А 27 мая, ничего не говоря о приговоре, поэта знакомят пока лишь с обвинительным за­ключением.

«Поскольку других обвинений в какой бы то ни было формулировке мне мне (дважды — ви­димо, от волнения.— Авт.) не было предъявлено считаю следствие, не зная за собой другой вины, правильным. О. Мандельштам».

Далее — служебные записки.

«Коменданту ОГПУ.

Просьба выделить спецконвой на 28/V—с. г. для сопровождения в гор. Чердынь, в распоря­жение Чердынского райотделения ОГПУ, осуж­денного Мандельштам Осипа Эмильевича, содер­жащегося во Внутреннем изоляторе ОГПУ.

Исполнение сообщите.

Основание: распор. секретаря Колл. ОГПУ т. Буланова. <…>

ПОМ. НАЧ. УСО ОГПУ Зубкин.

ПОМ. НАЧ. 2 ОТД. Мишустин.

27/V—34 г.».

«СССР. ОГПУ. Секретно — Политический отдел 28 мая 1934 г.

Тов. В. Срочно. УСО ОГПУ (2 отделение).

Просьба отправить вместе с направляемым спецконвоем в ссылку Мандельштама жену его Мандельштам Надежду Яковлевну.

ПОМ. НАЧ. СПО ОГПУ: ГОРБ».

Наконец, прелюбопытнейший документ — символ времени:

«НАЧ. ЧЕРДЫНСКОГО РАЙОТДЕЛЕНИЯ ОГПУ г. Чердынь.

Копия: НАЧ. УСО ПП ОГПУ СВЕРДЛ. ОБЛ. г. Свердловск.

Препровождается выписка из протокола Особ. Сов. при Колл. ОГПУ от 26/V—34 г. по делу № 4108 — МАНДЕЛЬШТАМ Осипа Эмильевича, вместе с личностью осужденного, следующего спецконвоем в ваше распоряжение, для отбывания высылки. Прибытие подтверди­те». Те же — Зубкин и Мишустин.

Заметили? Препровождается не осужденный, а «выписка из протокола… вместе с личностью осужденного». То есть — важная бумага, а при ней — маленькая букашка: человек.

По дороге на вокзал Надежда зашла на Лу­бянку. По лестнице спустился следователь, в ру­ках — чемоданчик Осипа.

— Едете?..

— Еду.

Это он, Христофорыч, предложил ей сопро­вождать мужа к месту ссылки. Теперь, про­щаясь, она, благодарная, протянула ему руку. Христофорыч своей руки не подал.

* * *

Но не странно ли? Всего 12 дней пребыва­ния в тюрьме, а поэту разрешают свидание с же­ной.
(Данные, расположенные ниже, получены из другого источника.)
import Summits.BirchSwinnertonDyer.BirchSwinnertonDyer.Theses.SignedLowerHalves
import Literature.NumberTheory.EllipticCurves.Rank1Residual.Typed.X6
import Literature.NumberTheory.EllipticCurves.Rank1Residual.Typed.X7
import Literature.NumberTheory.EllipticCurves.Rank1Residual.Typed.X8
import Literature.NumberTheory.EllipticCurves.Isogeny
import Summits.BirchSwinnertonDyer.Rank1Residual.Supersingular.KobayashiMainConjecture
import Summits.BirchSwinnertonDyer.Rank1Residual.Supersingular.KobayashiMainConjectureX7
import Summits.BirchSwinnertonDyer.Rank1Residual.Supersingular.SignedRankOneCorA5
import Summits.BirchSwinnertonDyer.Rank1Residual.Supersingular.SharpFlatRankZeroReal
import Summits.BirchSwinnertonDyer.Rank1Residual.Partition.MainConjecturesSignedLowerDivisibilityClasses
import Summits.BirchSwinnertonDyer.Rank1Residual.Partition.MainConjecturesCMSupersingular
import HarnessLib


/-!
# BC3 birth skeleton v2 — crux `KobayashiLowerHalfSemistable` (route SignedLowerHalves, rank 2)
Regime split matching the G-ledger of the cell (REPORT-bstw-5/6): p ≥ 5 = BSTW II Thm 1.18's engine (cell audit
PASS-with-cell-repairs, REPORT-bstw-6; engine scope per NOTE-W-ref-2 (α): classes admitting an S2-auxiliary L with
p ∤ h_L, the p ∣ h_L corner resting on C.2(ii) Rohrlich 1989); p = 3 = the same engine + CHECK(3-ii)(a)(b)(c)
[KLZ17 at 3] + (3-vi) (MEMO-7, unaudited). Stubs are genuine: each is the Eisenstein lower divisibility on a
sub-class of X6.

v2 (planner g10) = the A12 shape `#h21_check_skeleton` accepts: the two stubs are the ONLY sorried declarations and
the composition `KobayashiLowerHalfSemistable_of` concludes the crux BY NAME with NO hypotheses, invoking the stubs
by name (v1 restated the stub statements as ∀-binders of `_of`, which the audit reads as `skeleton.extra-hypothesis`;
a `Stmt.stub_… : Prop` indirection makes the audit register the `Prop`-typed def instead of the stub). Same
mathematics as v1 (evidence 5eee35cb3b449f3e / tree `Lines/birth.lean` 2026-08-25T22:40Z).
-/

set_option autoImplicit false

namespace Summit.BirchSwinnertonDyer.BirchSwinnertonDyer.Cruxes.KobayashiLowerHalfSemistable


namespace Birth

/-- stub (p ≥ 5): BSTW II Thm 1.18 regime — semistable E, good supersingular p ≥ 5 (a_p = 0 automatic),
conductor of the BSTW shape is implied by `ClassX6` (semistable); engine scope per NOTE-W-ref-2 (α). -/
theorem stub_five_le : ∀ (W : WeierstrassCurve ℚ) [W.IsElliptic] [W.IsGloballyMinimal] (p : ℕ) [Fact p.Prime],
    p ≠ 2 → Literature.NumberTheory.EllipticCurves.Rank1Residual.ClassX6 W p → 5 ≤ p →
    ∃ ε : ℤˣ, Summit.BirchSwinnertonDyer.Rank1Residual.Supersingular.KobayashiLowerDivisibility W p ε := by
  sorry

/-- stub (p = 3): the same divisibility at p = 3 (a_3 = 0 on X6 at 3); in print PRE + CHECK(3-ii)/(3-vi). -/
theorem stub_three : ∀ (W : WeierstrassCurve ℚ) [W.IsElliptic] [W.IsGloballyMinimal],
    Literature.NumberTheory.EllipticCurves.Rank1Residual.ClassX6 W 3 →
    ∃ ε : ℤˣ, Summit.BirchSwinnertonDyer.Rank1Residual.Supersingular.KobayashiLowerDivisibility W 3 ε := by
  sorry

/-- composition = THE SKELETON: the crux BY NAME from exactly the two registered stubs (the two regimes exhaust
the odd primes); kernel-checked, no sorry of its own. -/
theorem KobayashiLowerHalfSemistable_of :
    Summit.BirchSwinnertonDyer.BirchSwinnertonDyer.Theses.SignedLowerHalves.KobayashiLowerHalfSemistable := by
  intro W _ _ p hpF hp hX
  by_cases h : 5 ≤ p
  · exact stub_five_le W p hp hX h
  · have h2 := hpF.out.two_le
    have hlt : p < 5 := Nat.lt_of_not_le h
    interval_cases p
    · exact absurd rfl hp
    · exact stub_three W hX
    · exact absurd hpF.out (by decide)

end Birth

end Summit.BirchSwinnertonDyer.BirchSwinnertonDyer.Cruxes.KobayashiLowerHalfSemistable
import Literature.NumberTheory.PAdicHodge.BdRPlusRamifiedLogEvalContinuity
import Literature.NumberTheory.PAdicHodge.BdRPlusLogTypeSeriesAdd
import Literature.NumberTheory.PAdicHodge.AinfRamifiedTorsionLiftAdd
import Literature.NumberTheory.PAdicHodge.AinfRamifiedOmegaPeriod
import HarnessLib

/-!
# Additivity of the ramified `p`-adic evaluation along a formal group law with `𝒪_D`-coefficients, at points of ARBITRARY depth

Topic `Literature/NumberTheory/PAdicHodge`; namespaces `Literature.NumberTheory.PAdicHodge.RamLogTypeSeries` (§1, pure algebra over a field `K`) and
`Literature.NumberTheory.PAdicHodge.AinfRam` / `AinfRamTop` (§2–§4). THEOREMS ONLY (no definition, no named fact, no instance, no `sorry`). The ramified,
arbitrary-depth twin of `BdRPlusLogTypeSeriesAdd` (LEAD edix-p1 g21: `ℚ`-coefficient `f`, `ℤ`-coefficient law `G`, points in `(p,ξ)𝔸_inf`): here `f ∈ K⟦X⟧` for a
field `K` (e.g. `log_W` of `W/𝒪_D` read in `F`), the law `G ∈ A⟦X₀,X₁⟧` has coefficients in a ring `A → K` (e.g. `F_W`, `A = 𝒪_D`), and the points are
ANY `y, y′ ∈ Ŵ(𝔫_𝒪) ⊂ A_inf(𝒪)` (every element of `𝔫_𝒪 = θ_𝒪⁻¹(𝔪_ℂ)` is `(p,ω)`-adically nilpotent, `exists_pow_mem_ideal_of_norm_lt_one`).
* §1 (`RamLogTypeSeries`, any field `K`, any `A →+* K`, any target ring `B`): the truncated functional equation with its error term,
  ★ `eval₂_sum_truncTotal_sub` — `Σ_{m<M} c_{m+1}G_D(z)^{m+1} − Σ c_{m+1}z₀^{m+1} − Σ c_{m+1}z₁^{m+1} = Σ c_{m+1}·H_{m+1}(z)` with `H_n ∈ A[X₀,X₁]` supported in
  total degrees `≥ M+1` (verbatim port of `LogTypeSeries.aeval_sum_truncTotal_sub` from `(ℤ, ℚ)` to `(A, K)`);
* §2 ★ `AinfRamTop.coe_evalPt_sub_aeval_truncTotal_mem_pow_div` — for `x₀, x₁ ∈ 𝔫_𝒪` with `xᵢ^N ∈ (p, ω)`: `evalPt f x − f_{≤D}(x) ∈ (p,ω)^{(D+1)/(2N)}`
  (port of `AinfTop.coe_evalPt_sub_aeval_truncTotal_mem_pow_div` to `A_inf(𝒪)` and `𝒪_D`-coefficients);
* §3 ★ `AinfRam.inv_mul_toBdR_mem_lattice_of_mem_idealPXi_pow` — `(1/m)·ι_𝒪(c·x) ∈ Λ(j,k)` for `x ∈ ((p,ξ)A_inf(𝒪))^q`, `q ≥ j + 2r + k + v_p(m)` (the estimate
  behind `term_mem_lattice_of_pow_mem`, for arbitrary `x`); `AinfRamTop.mem_idealPXi_pow_of_mem_ideal_pow` (`(p,ω)^{2e·q} ⊆ ((p,ξ))^q`);
* §4 ★★ `AinfRam.value_addW` — **ADDITIVITY**: if `f(G) = f(X₀) + f(X₁)` over `K = F`, `β_m/m = [Xᵐ]f` (`β : ℕ → 𝒪_D`), and `L`, `L′` are values modulo `Fil^k`
  of the series at `y`, `y′ ∈ Ŵ(𝔫_𝒪)`, then `L + L′` is a value at `y ⊕_G y′ = evalPt G (y, y′)` — at ANY depth.
Purpose: the `[p]_W`-functional equation `ev(log_W, [p]_W y) = p·ev(log_W, y)` along the SHALLOW levels of a `W_D`-tower (crux K★ `stmt-BirchSwinnertonDyer-22226`, line
`kato_lever`, memo `Lines/kato-lever-K2-hne-direct-omega.md` §1–§2, F2). Infrastructure only: BSD / K★ are not proved by any of this.

## References
* J. H. Silverman, *The Arithmetic of Elliptic Curves* (2009), IV.2, IV.5.2. [SilvermanAEC2009]
* J.-M. Fontaine, *Le corps des périodes p-adiques*, Astérisque 223 (1994), Exp. II §1.5.3–1.5.4. [FontaineAsterisque223III]
* J.-M. Fontaine, *Formes différentielles et modules de Tate…*, Invent. Math. 65 (1982), §5. [Fontaine1982FormesDifferentielles]
* J. W. S. Cassels, A. Fröhlich (eds.), *Algebraic Number Theory* (1967), Ch. VI §3.2. [CasselsFrohlichANT1967]
-/

noncomputable section

open MvPowerSeries (truncTotal)

namespace Literature.NumberTheory.PAdicHodge

/-! ## §1 The truncated functional equation over a field `K` with an integral structure `A → K` -/

namespace RamLogTypeSeries

open Finset MvPolynomial

variable {K : Type*} [Field K]

/-- For `a ∈ K⟦X₀,X₁⟧` without constant term and `|d| ≤ M`, `coeff_d(f(a)) = Σ_{n ≤ M} coeff_n(f) · coeff_d(aⁿ)`. [cite: SilvermanAEC2009, IV.2] -/
theorem coeff_subst_eq_sum (f : PowerSeries K) {a : MvPowerSeries (Fin 2) K} (ha : MvPowerSeries.constantCoeff a = 0)
    {d : Fin 2 →₀ ℕ} {M : ℕ} (hd : d.degree ≤ M) :
    MvPowerSeries.coeff d (f.subst a) = ∑ n ∈ range (M + 1), PowerSeries.coeff n f * MvPowerSeries.coeff d (a ^ n) := by
  have hs : PowerSeries.HasSubst a := PowerSeries.HasSubst.of_constantCoeff_zero ha
  rw [PowerSeries.coeff_subst hs]
  refine (finsum_eq_sum_of_support_subset _ ?_).trans (Finset.sum_congr rfl fun n _ => smul_eq_mul _ _)
  intro n hn
  rw [Finset.mem_coe, Finset.mem_range]
  by_contra h
  have hlt : (d.degree : ℕ∞) < (a ^ n).order := lt_of_lt_of_le (by exact_mod_cast (show d.degree < n by omega))
    (MvPowerSeries.le_order_pow_of_constantCoeff_eq_zero n ha)
  exact hn (by simp only [MvPowerSeries.coeff_of_lt_order hlt, smul_zero])

/-- The truncated functional equation, coefficientwise. [cite: SilvermanAEC2009, IV.5.2] -/
theorem sum_coeff_mul_coeff_truncTotal_pow (f : PowerSeries K) {G : MvPowerSeries (Fin 2) K} (hG0 : MvPowerSeries.constantCoeff G = 0)
    (hfG : f.subst G = f.subst (MvPowerSeries.X 0 : MvPowerSeries (Fin 2) K) + f.subst (MvPowerSeries.X 1 : MvPowerSeries (Fin 2) K))
    {d : Fin 2 →₀ ℕ} {M D : ℕ} (hd : d.degree ≤ M) (hMD : M ≤ D) :
    ∑ n ∈ range (M + 1), PowerSeries.coeff n f * MvPolynomial.coeff d (truncTotal (D + 1) G ^ n) =
      ∑ n ∈ range (M + 1), PowerSeries.coeff n f *
        (MvPolynomial.coeff d ((X 0 : MvPolynomial (Fin 2) K) ^ n) + MvPolynomial.coeff d ((X 1 : MvPolynomial (Fin 2) K) ^ n)) := by
  have key := congrArg (MvPowerSeries.coeff d) hfG
  rw [map_add, coeff_subst_eq_sum f hG0 hd, coeff_subst_eq_sum f (MvPowerSeries.constantCoeff_X 0) hd,
    coeff_subst_eq_sum f (MvPowerSeries.constantCoeff_X 1) hd, ← Finset.sum_add_distrib] at key
  have e1 : ∀ n : ℕ, MvPolynomial.coeff d (truncTotal (D + 1) G ^ n) = MvPowerSeries.coeff d (G ^ n) := fun n =>
    MvPowerSeries.coeff_truncTotal_pow G (by omega)
  have e2 : ∀ (i : Fin 2) (n : ℕ), MvPolynomial.coeff d ((X i : MvPolynomial (Fin 2) K) ^ n) =
      MvPowerSeries.coeff d ((MvPowerSeries.X i : MvPowerSeries (Fin 2) K) ^ n) := fun i n => by
    rw [← MvPolynomial.coeff_coe, MvPolynomial.coe_pow, MvPolynomial.coe_X]
  simp only [e1, e2, key]
  exact Finset.sum_congr rfl fun n _ => by ring

/-- The truncated functional equation as a polynomial identity over `K`. [cite: SilvermanAEC2009, IV.5.2] -/
theorem sum_C_mul_truncTotal_pow (f : PowerSeries K) {G : MvPowerSeries (Fin 2) K} (hG0 : MvPowerSeries.constantCoeff G = 0)
    (hfG : f.subst G = f.subst (MvPowerSeries.X 0 : MvPowerSeries (Fin 2) K) + f.subst (MvPowerSeries.X 1 : MvPowerSeries (Fin 2) K))
    {M D : ℕ} (hMD : M ≤ D) :
    ∑ m ∈ range M, MvPolynomial.C (PowerSeries.coeff (m + 1) f) *
        truncTotal (M + 1) ((truncTotal (D + 1) G ^ (m + 1) : MvPolynomial (Fin 2) K) : MvPowerSeries (Fin 2) K) =
      ∑ m ∈ range M, MvPolynomial.C (PowerSeries.coeff (m + 1) f) * (X 0 : MvPolynomial (Fin 2) K) ^ (m + 1) +
        ∑ m ∈ range M, MvPolynomial.C (PowerSeries.coeff (m + 1) f) * (X 1 : MvPolynomial (Fin 2) K) ^ (m + 1) := by
  classical
  refine MvPolynomial.ext _ _ fun d => ?_
  rw [MvPolynomial.coeff_add, MvPolynomial.coeff_sum, MvPolynomial.coeff_sum, MvPolynomial.coeff_sum]
  simp only [MvPolynomial.coeff_C_mul]
  by_cases hd : d.degree ≤ M
  · have hd' : d.degree < M + 1 := Nat.lt_succ_of_le hd
    simp only [MvPowerSeries.coeff_truncTotal _ hd', MvPolynomial.coeff_coe]
    have key := sum_coeff_mul_coeff_truncTotal_pow f hG0 hfG hd hMD
    rw [Finset.sum_range_succ', Finset.sum_range_succ'] at key
    simp only [pow_zero, MvPolynomial.coeff_one] at key
    rw [← Finset.sum_add_distrib]
    have key' : ∑ m ∈ range M, PowerSeries.coeff (m + 1) f * MvPolynomial.coeff d (truncTotal (D + 1) G ^ (m + 1)) =
        ∑ m ∈ range M, PowerSeries.coeff (m + 1) f *
          (MvPolynomial.coeff d ((X 0 : MvPolynomial (Fin 2) K) ^ (m + 1)) + MvPolynomial.coeff d ((X 1 : MvPolynomial (Fin 2) K) ^ (m + 1))) := by
      by_cases hd0 : 0 = d
      · subst hd0
        refine Finset.sum_congr rfl fun m _ => ?_
        have hz : ∀ q : MvPolynomial (Fin 2) K, MvPolynomial.constantCoeff q = 0 → MvPolynomial.coeff 0 (q ^ (m + 1)) = 0 := fun q hq => by
          rw [← MvPolynomial.constantCoeff_eq, map_pow, hq, zero_pow (Nat.succ_ne_zero m)]
        rw [hz _ (by rw [MvPolynomial.constantCoeff_eq, MvPowerSeries.coeff_truncTotal _ (by simp), MvPowerSeries.coeff_zero_eq_constantCoeff,
          hG0]), hz _ (MvPolynomial.constantCoeff_X K 0), hz _ (MvPolynomial.constantCoeff_X K 1), add_zero]
      · simpa only [if_neg hd0, mul_zero, add_zero] using key
    rw [key']
    exact Finset.sum_congr rfl fun m _ => by ring
  · have hd' : M + 1 ≤ d.degree := by omega
    have hX : ∀ (i : Fin 2), ∀ m ∈ range M, PowerSeries.coeff (m + 1) f *
        MvPolynomial.coeff d ((X i : MvPolynomial (Fin 2) K) ^ (m + 1)) = 0 := by
      intro i m hm
      rw [MvPolynomial.coeff_X_pow, if_neg, mul_zero]
      rintro rfl
      rw [Finsupp.degree_single] at hd'
      exact absurd (Finset.mem_range.1 hm) (by omega)
    rw [Finset.sum_eq_zero (hX 0), Finset.sum_eq_zero (hX 1), add_zero]
    exact Finset.sum_eq_zero fun m _ => by rw [MvPowerSeries.coeff_truncTotal_eq_zero _ hd', mul_zero]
Уже жене, как в добрые царские времена, разрешают поехать с мужем в ссылку. Она заез­жает за мужем на Лубянку. Вежливый провожа­тый-блондин на перроне берет под козырек. Все гладко и даже красиво.

Ни о чем не просите, ничем о себе не напо­минайте, растворитесь, притворитесь покойника­ми. Чтобы ни одной новой бумажки с вашим именем — предупреждали друзья в Москве. «Бо­родатые мужики» в Чердыни подтвердили: «Ни­каких телеграмм. Ответа здесь не получал еще никто». Но она, Надежда, все — наоборот, настойчиво требует психиатрическую экспертизу, шлет телеграммы в Москву — в ЦК, брату Осипа.

И что же? Новая странность.

Лист дела 31.

«МЕМОРАНДУМ.

В СВЕРДЛОВСК ПП ОГПУ САМОЙ­ЛОВУ.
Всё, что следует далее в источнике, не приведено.